By filing for bankruptcy under chapter 7, you are agreeing to surrender all of your assets to a trustee who will then liquefy them in favor of paying back your creditors. What most Americans don't know is that they don't have to surrender secured properties if they file a reaffirmation agreement within 60 days of the meeting of creditors with a bankruptcy attorney.
What Is a Reaffirmation Agreement?
A reaffirmation agreement is basically a legal document that outlines an agreement that you will still owe a debt to the creditor after the bankruptcy, so that you can keep a secured property. The agreement will be reviewed in court by a judge, who will determine whether you can afford the specified payment plan and whether the agreement is in your best interest. Your attorney will also need to certify that the reaffirmation agreement will not cause undue hardship on your financial situation.
In most cases, to qualify for a reaffirmation agreement, you must have equity in the secured property that is exempt for the agreement to be approved. In addition, you need to continue making payments on the debt prior to filing for bankruptcy.
The reaffirmation agreement may involve completely different terms and conditions to what you may be currently tied to. Most attorneys recommend negotiating with the creditors to get them to accept a lower debt balance.
When Should You Agree to a Reaffirmation Agreement?
Since you will still owe a debt after the bankruptcy case is over, a reaffirmation agreement can place a level of financial strain on your future financial situation. Most bankruptcy attorneys recommend to only agreeing to a reaffirmation agreement in the following situations:
- The creditors insist on it;
- You have a strong desire or need to keep the secured property in question; and,
- You believe that you can successfully pay off the remaining balance on the debt.

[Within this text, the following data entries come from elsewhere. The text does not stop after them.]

/-!
# (M⁺-3) — hence the POINTWISE master equality conjecture (EQ-3) — on every FACE-VANISHING triple

Unit `prim-master-conj` (crux anchor stmt-CriticalPhenomena-4575, helper work), gen 13; companion of `SahiMasterFamilyPointwise.lean` /
`SahiMasterFamilyPointwiseStrata.lean`.  A triple of increasing events determined by `S` is FACE-VANISHING if every one-coordinate
minor at a coordinate of `S` is a zero flag (`Z₃`).  Seat P4 proved Kahn's Conjecture 5 on this class at the LAW level
(`sahiE_three_nonneg_of_faceVanishing`, `SahiMasterFamilyFaceVanishingC3`).  Re-running that case analysis with comb-positive endings —

* an independent pair: `combPos_sahiE_ind_of_zeroFlag` ((M⁺-2), law of total covariance);
* pairwise dependent with a common pivotal coordinate: the triple is tight (`PositiveSomewhere.faceVanishingCommonPivotalTight_holds`), i.e.
  principal-cap, and the principal-cap stratum is comb-positive (`Pointwise.combPos_sahiE_three_of_principalCap`, this unit);
* terminal (pairwise dependent, no common pivotal coordinate): prim-master-conj's terminal analysis ends in the TRIANGLE — three `orPair`
  events on three coordinates, a core of `≤ 3` coordinates (`SahiCombCore.combPos_sahiE_three_of_core_le_three`, standard axioms) — or in a
  PURE event, which is a cylinder (`combPos_sahiE_three_cylinder`); `combPos_terminal_core` is `terminal_core_nonneg` verbatim with these
  endings —

gives **`combPos_sahiE_three_of_faceVanishing`: every face-vanishing triple is comb-positive, (M⁺-3)** (the coefficientwise / three-copy
fibre form of Kahn's Conjecture 5 on the class), and therefore, by `Pointwise.sahiE_ind_eq_zero_iff_of_combPos`,
**`sahiE_three_ind_eq_zero_iff_of_faceVanishing`: for `p` in the open cube, `E₃(μ_p; 1_U) = 0 ↔ U ∈ Z₃` on every face-vanishing triple**,
with the strict form `E₃(μ_p) > 0` off `Z₃` (`sahiE_three_ind_pos_of_faceVanishing`).
HONEST FRAMING: Kahn's Conjecture 5, (M⁺-3) and (EQ-3) in general (triples with a minor outside `Z₃`) remain OPEN.  Axioms standard.
[this work]
-/

noncomputable section

open scoped Classical

namespace Summit.CriticalPhenomena.PercolationContinuityZ3.Theorems

open Finset Function
open Literature.Combinatorics.Sahi2008
open Literature.Probability.Percolation (DeterminedBy determinedBy_iff)
open Literature.Probability.Percolation.DecisionTree (ind ind_of_mem ind_of_not_mem ind_nonneg)
open Literature.Probability.LatticeModels.Kahn2022 (Affects)
open SahiComb

namespace Pointwise

/-! ### The terminal class at the comb level -/

/-- **Terminal triples are comb-positive** — `terminal_core_nonneg` (seat P4, itself gen 11's `terminal_core_pos`) re-run with comb
endings: the triangle has a core of three coordinates, a pure event is a cylinder. [this work] -/
theorem combPos_terminal_core {ι : Type} [Fintype ι] {A B C : Set (Set ι)}
    (hA : IsUpperSet A) (hB : IsUpperSet B) (hC : IsUpperSet C)
    (hAB : (esupp A ∩ esupp B).Nonempty) (hAC : (esupp A ∩ esupp C).Nonempty) (hBC : (esupp B ∩ esupp C).Nonempty)
    (hprivA : esupp A ⊆ esupp B ∪ esupp C) (hprivB : esupp B ⊆ esupp A ∪ esupp C)
    (hprivC : esupp C ⊆ esupp A ∪ esupp B) (hcommon : ∀ i, i ∈ esupp A → i ∈ esupp B → i ∉ esupp C)
    (hmin : ∀ i ∈ esupp A ∪ esupp B ∪ esupp C, ∀ b : Bool, SuppZeroFlag 3 ![secAt i b A, secAt i b B, secAt i b C]) :
    CombPos (fun _ : ι => 3) (fun p => sahiE (bernoulliWeight p) 3 (fun j => ind ((![A, B, C] : Fin 3 → Set (Set ι)) j))) := by
  -- basic facts
  have hU : ∀ j, IsUpperSet ((![A, B, C] : Fin 3 → Set (Set ι)) j) := by
    intro j; fin_cases j <;> assumption
  have hBA : (esupp B ∩ esupp A).Nonempty := by rwa [inter_comm]
  have hCA : (esupp C ∩ esupp A).Nonempty := by rwa [inter_comm]
  have hCB : (esupp C ∩ esupp B).Nonempty := by rwa [inter_comm]
  have hAne : A.Nonempty := by obtain ⟨i, hi⟩ := hAB; exact (nonempty_of_esupp_nonempty ⟨i, (mem_inter.1 hi).1⟩).1
  have hBne : B.Nonempty := by obtain ⟨i, hi⟩ := hAB; exact (nonempty_of_esupp_nonempty ⟨i, (mem_inter.1 hi).2⟩).1
  have hCne : C.Nonempty := by obtain ⟨i, hi⟩ := hAC; exact (nonempty_of_esupp_nonempty ⟨i, (mem_inter.1 hi).2⟩).1
  -- permuted forms of `hcommon`, `hpriv`, `hmin`
  have hcACB : ∀ i, i ∈ esupp A → i ∈ esupp C → i ∉ esupp B := fun i hA' hC' hB' => hcommon i hA' hB' hC'
  have hcBAC : ∀ i, i ∈ esupp B → i ∈ esupp A → i ∉ esupp C := fun i hB' hA' => hcommon i hA' hB'
  have hcBCA : ∀ i, i ∈ esupp B → i ∈ esupp C → i ∉ esupp A := fun i hB' hC' hA' => hcommon i hA' hB' hC'
  have hcCAB : ∀ i, i ∈ esupp C → i ∈ esupp A → i ∉ esupp B := fun i hC' hA' hB' => hcommon i hA' hB' hC'
  have hcCBA : ∀ i, i ∈ esupp C → i ∈ esupp B → i ∉ esupp A := fun i hC' hB' hA' => hcommon i hA' hB' hC'
  have hpA' : esupp A ⊆ esupp C ∪ esupp B := by rwa [union_comm]
  have hpB' : esupp B ⊆ esupp C ∪ esupp A := by rwa [union_comm]
  have hpC' : esupp C ⊆ esupp B ∪ esupp A := by rwa [union_comm]
  have up : ∀ (X : Set (Set ι)) (i : ι) (b : Bool), IsUpperSet X → IsUpperSet (secAt i b X) :=
    fun X i b h => isUpperSet_secAt i b h
  have memW : ∀ {i : ι} {P Q R : Finset ι}, i ∈ P ∪ Q ∪ R → i ∈ Q ∪ P ∪ R ∧ i ∈ P ∪ R ∪ Q ∧ i ∈ R ∪ P ∪ Q ∧
      i ∈ Q ∪ R ∪ P ∧ i ∈ R ∪ Q ∪ P := by
    intro i P Q R h; simp only [mem_union] at h ⊢; tauto
  have hmBAC : ∀ i ∈ esupp B ∪ esupp A ∪ esupp C, ∀ b : Bool,
      SuppZeroFlag 3 ![secAt i b B, secAt i b A, secAt i b C] := fun i hi b =>
    (suppZeroFlag_three_swap12 (up A i b hA) (up B i b hB) (up C i b hC)).1 (hmin i (memW hi).1 b)
  have hmACB : ∀ i ∈ esupp A ∪ esupp C ∪ esupp B, ∀ b : Bool,
      SuppZeroFlag 3 ![secAt i b A, secAt i b C, secAt i b B] := fun i hi b =>
    (suppZeroFlag_three_swap23 (up A i b hA) (up B i b hB) (up C i b hC)).1 (hmin i (memW hi).2.1 b)
  have hmCAB : ∀ i ∈ esupp C ∪ esupp A ∪ esupp B, ∀ b : Bool,
      SuppZeroFlag 3 ![secAt i b C, secAt i b A, secAt i b B] := fun i hi b =>
    (suppZeroFlag_three_swap12 (up A i b hA) (up C i b hC) (up B i b hB)).1 (hmACB i (memW hi).1 b)
  have hmBCA : ∀ i ∈ esupp B ∪ esupp C ∪ esupp A, ∀ b : Bool,
      SuppZeroFlag 3 ![secAt i b B, secAt i b C, secAt i b A] := fun i hi b =>
    (suppZeroFlag_three_swap23 (up B i b hB) (up A i b hA) (up C i b hC)).1 (hmBAC i (memW hi).2.1 b)
  have hmCBA : ∀ i ∈ esupp C ∪ esupp B ∪ esupp A, ∀ b : Bool,
      SuppZeroFlag 3 ![secAt i b C, secAt i b B, secAt i b A] := fun i hi b =>
    (suppZeroFlag_three_swap12 (up B i b hB) (up C i b hC) (up A i b hA)).1 (hmBCA i (memW hi).1 b)
  by_cases hsat : (∃ f ∈ esupp A, secAt f true A = Set.univ) ∨ (∃ f ∈ esupp B, secAt f true B = Set.univ) ∨
      (∃ f ∈ esupp C, secAt f true C = Set.univ)
  · -- THE TRIANGLE
    -- the three essential supports lie in a set of three coordinates, so the core has `≤ 3` elements
    have hsub3 : ∀ {f s t : ι} {P : Finset ι}, (P = {f, s} ∨ P = {f, t} ∨ P = {s, t}) → P ⊆ ({f, s, t} : Finset ι) := by
      intro f s t P h
      rcases h with rfl | rfl | rfl <;> intro x hx <;> simp only [mem_insert, mem_singleton] at hx ⊢ <;> tauto
    suffices key : ∃ T : Finset ι, T.card ≤ 3 ∧ esupp A ⊆ T ∧ esupp B ⊆ T ∧ esupp C ⊆ T by
      obtain ⟨T, hT3, hAT, hBT, hCT⟩ := key
      refine SahiCombCore.combPos_sahiE_three_of_core_le_three T hT3 _ hU fun e he j j' hj _ => ?_
      exfalso
      have hmem : e ∈ esupp ((![A, B, C] : Fin 3 → Set (Set ι)) j) := mem_esupp.2 hj
      fin_cases j
      · exact he (hAT hmem)
      · exact he (hBT hmem)
      · exact he (hCT hmem)
    rcases hsat with ⟨f, hf, hs⟩ | ⟨f, hf, hs⟩ | ⟨f, hf, hs⟩
    · rcases mem_union.1 (hprivA hf) with hf' | hf'
      · obtain ⟨s, t, eA, eB, eC, -, -, -⟩ :=
          triangle_of_saturation hA hB hC hAC hBC hprivA hprivB hprivC hcommon hmin hf hf' hs
        exact ⟨{f, s, t}, Finset.card_le_three, by rw [eA]; exact hsub3 (Or.inl rfl), by rw [eB]; exact hsub3 (Or.inr (Or.inl rfl)),
          by rw [eC]; exact hsub3 (Or.inr (Or.inr rfl))⟩
      · obtain ⟨s, t, eA, eC, eB, -, -, -⟩ :=
          triangle_of_saturation hA hC hB hAB hCB hpA' hprivC hprivB hcACB hmACB hf hf' hs
        exact ⟨{f, s, t}, Finset.card_le_three, by rw [eA]; exact hsub3 (Or.inl rfl), by rw [eB]; exact hsub3 (Or.inr (Or.inr rfl)),
          by rw [eC]; exact hsub3 (Or.inr (Or.inl rfl))⟩
    · rcases mem_union.1 (hprivB hf) with hf' | hf'
      · obtain ⟨s, t, eB, eA, eC, -, -, -⟩ :=
          triangle_of_saturation hB hA hC hBC hAC hprivB hprivA hpC' hcBAC hmBAC hf hf' hs
        exact ⟨{f, s, t}, Finset.card_le_three, by rw [eA]; exact hsub3 (Or.inr (Or.inl rfl)), by rw [eB]; exact hsub3 (Or.inl rfl),
          by rw [eC]; exact hsub3 (Or.inr (Or.inr rfl))⟩
      · obtain ⟨s, t, eB, eC, eA, -, -, -⟩ :=
          triangle_of_saturation hB hC hA hBA hCA hpB' hpC' hprivA hcBCA hmBCA hf hf' hs
        exact ⟨{f, s, t}, Finset.card_le_three, by rw [eA]; exact hsub3 (Or.inr (Or.inr rfl)), by rw [eB]; exact hsub3 (Or.inl rfl),
          by rw [eC]; exact hsub3 (Or.inr (Or.inl rfl))⟩
    · rcases mem_union.1 (hprivC hf) with hf' | hf'
      · obtain ⟨s, t, eC, eA, eB, -, -, -⟩ :=
          triangle_of_saturation hC hA hB hCB hAB hprivC hpA' hpB' hcCAB hmCAB hf hf' hs
        exact ⟨{f, s, t}, Finset.card_le_three, by rw [eA]; exact hsub3 (Or.inr (Or.inl rfl)), by rw [eB]; exact hsub3 (Or.inr (Or.inr rfl)),
          by rw [eC]; exact hsub3 (Or.inl rfl)⟩
      · obtain ⟨s, t, eC, eB, eA, -, -, -⟩ :=
          triangle_of_saturation hC hB hA hCA hBA hpC' hpB' hpA' hcCBA hmCBA hf hf' hs
        exact ⟨{f, s, t}, Finset.card_le_three, by rw [eA]; exact hsub3 (Or.inr (Or.inr rfl)), by rw [eB]; exact hsub3 (Or.inr (Or.inl rfl)),
          by rw [eC]; exact hsub3 (Or.inl rfl)⟩
  · -- NO SATURATION: a pure event exists, and pure events are cylinders
    simp only [not_or, not_exists, not_and] at hsat
    obtain ⟨nsA, nsB, nsC⟩ := hsat
    have hNSA : ∀ s ∈ esupp A, ({s} : Set ι) ∉ A := fun s hs h => nsA s hs ((secAt_true_eq_univ_iff' hA s).2 h)
    have hNSB : ∀ s ∈ esupp B, ({s} : Set ι) ∉ B := fun s hs h => nsB s hs ((secAt_true_eq_univ_iff' hB s).2 h)
    have hNSC : ∀ s ∈ esupp C, ({s} : Set ι) ∉ C := fun s hs h => nsC s hs ((secAt_true_eq_univ_iff' hC s).2 h)
    have hpure : (∀ f ∈ esupp A, secAt f false A = ∅) ∨ (∀ f ∈ esupp B, secAt f false B = ∅) ∨
        (∀ f ∈ esupp C, secAt f false C = ∅) := by
      by_cases hN0AB : ∃ e ∈ esupp A ∩ esupp B, Set.univ \ {e} ∈ A ∧ Set.univ \ {e} ∈ B
      · obtain ⟨e, he, h1, h2⟩ := hN0AB
        exact Or.inr (Or.inr (lemma_L3 hA hB hC hAB hAC hBC hprivA hprivB hprivC hcommon hNSA hNSB hNSC hmin
          (mem_inter.1 he).1 (mem_inter.1 he).2 h1 h2))
      by_cases hN0AC : ∃ e ∈ esupp A ∩ esupp C, Set.univ \ {e} ∈ A ∧ Set.univ \ {e} ∈ C
      · obtain ⟨e, he, h1, h2⟩ := hN0AC
        exact Or.inr (Or.inl (lemma_L3 hA hC hB hAC hAB hCB hpA' hprivC hprivB hcACB hNSA hNSC hNSB hmACB
          (mem_inter.1 he).1 (mem_inter.1 he).2 h1 h2))
      by_cases hN0BC : ∃ e ∈ esupp B ∩ esupp C, Set.univ \ {e} ∈ B ∧ Set.univ \ {e} ∈ C
      · obtain ⟨e, he, h1, h2⟩ := hN0BC
        exact Or.inl (lemma_L3 hB hC hA hBC hBA hCA hpB' hpC' hprivA hcBCA hNSB hNSC hNSA hmBCA
          (mem_inter.1 he).1 (mem_inter.1 he).2 h1 h2)
      -- every shared coordinate is mandatory for exactly one of its events
      have gtype : ∀ {X Y Z : Set (Set ι)}, IsUpperSet X → IsUpperSet Y → IsUpperSet Z →
          X.Nonempty → Y.Nonempty → Z.Nonempty → (esupp X ∩ esupp Z).Nonempty →
          (∀ i, i ∈ esupp X → i ∈ esupp Y → i ∉ esupp Z) → (∀ i, i ∈ esupp X → i ∈ esupp Z → i ∉ esupp Y) →
          (∀ i ∈ esupp X ∪ esupp Y ∪ esupp Z, ∀ b : Bool, SuppZeroFlag 3 ![secAt i b X, secAt i b Y, secAt i b Z]) →
          (¬ ∃ e ∈ esupp X ∩ esupp Y, Set.univ \ {e} ∈ X ∧ Set.univ \ {e} ∈ Y) →
          ∀ f, f ∈ esupp X → f ∈ esupp Y → (secAt f false X = ∅ ↔ secAt f false Y ≠ ∅) := by
        intro X Y Z hX hY hZ hXne hYne hZne hXZ hcXYZ hcXZY hm hN0 f hfX hfY
        constructor
        · intro hmX hmY
          obtain ⟨s, hs⟩ := hXZ
          have hsX := (mem_inter.1 hs).1
          have hsZ := (mem_inter.1 hs).2
          have hse : s ≠ f := fun h => hcXYZ f hfX hfY (h ▸ hsZ)
          exact lemma_L2 hX hY hZ hXne hYne hZne hse hfY (hcXYZ f hfX hfY) (hcXZY s hsX hsZ) hmX hmY
            (hm s (by simp [hsX]) true)
        · intro hmY
          by_contra hmX
          refine hN0 ⟨f, mem_inter.2 ⟨hfX, hfY⟩, ?_, ?_⟩
          · by_contra h; exact hmX ((secAt_false_eq_empty_iff hX f).2 h)
          · by_contra h; exact hmY ((secAt_false_eq_empty_iff hY f).2 h)
      have hGAB := gtype hA hB hC hAne hBne hCne hAC hcommon hcACB hmin hN0AB
      have hGAC := gtype hA hC hB hAne hCne hBne hAB hcACB hcommon hmACB hN0AC
      have hGBC := gtype hB hC hA hBne hCne hAne hBA hcBCA hcBAC hmBCA hN0BC
      exact stepA hA hB hC hAne hBne hCne hAB hAC hBC hprivA hprivB hprivC hcommon (fun i hi => hmin i hi true)
        hGAB hGAC hGBC
    -- a pure event is a cylinder; the cylinder stratum is comb-positive (`combPos_sahiE_three_cylinder`)
    rcases hpure with h | h | h
    · exact combPos_sahiE_three_cylinder _ hU 0 _ (eq_cylinder_of_pure hA hAne h)
    · exact combPos_sahiE_three_cylinder _ hU 1 _ (eq_cylinder_of_pure hB hBne h)
    · exact combPos_sahiE_three_cylinder _ hU 2 _ (eq_cylinder_of_pure hC hCne h)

What Are the Advantages and Disadvantages of This Agreement?
Reaffirmation agreements are not that popular with bankruptcy filings because you will be stuck with the debt outlined in the reaffirmation agreement even after the bankruptcy case. In addition, since you cannot file for bankruptcy again until after 8 years, you run the risk of being stuck with the debt for a long time even if things don't work out.
There are some advantages, however, that you also take into consideration. They include:
- Being able to keep the secured property without having to surrender it to a trustee.
- Having the ability to negotiate new payment terms, lower interest rates and the total payment time with the creditors again.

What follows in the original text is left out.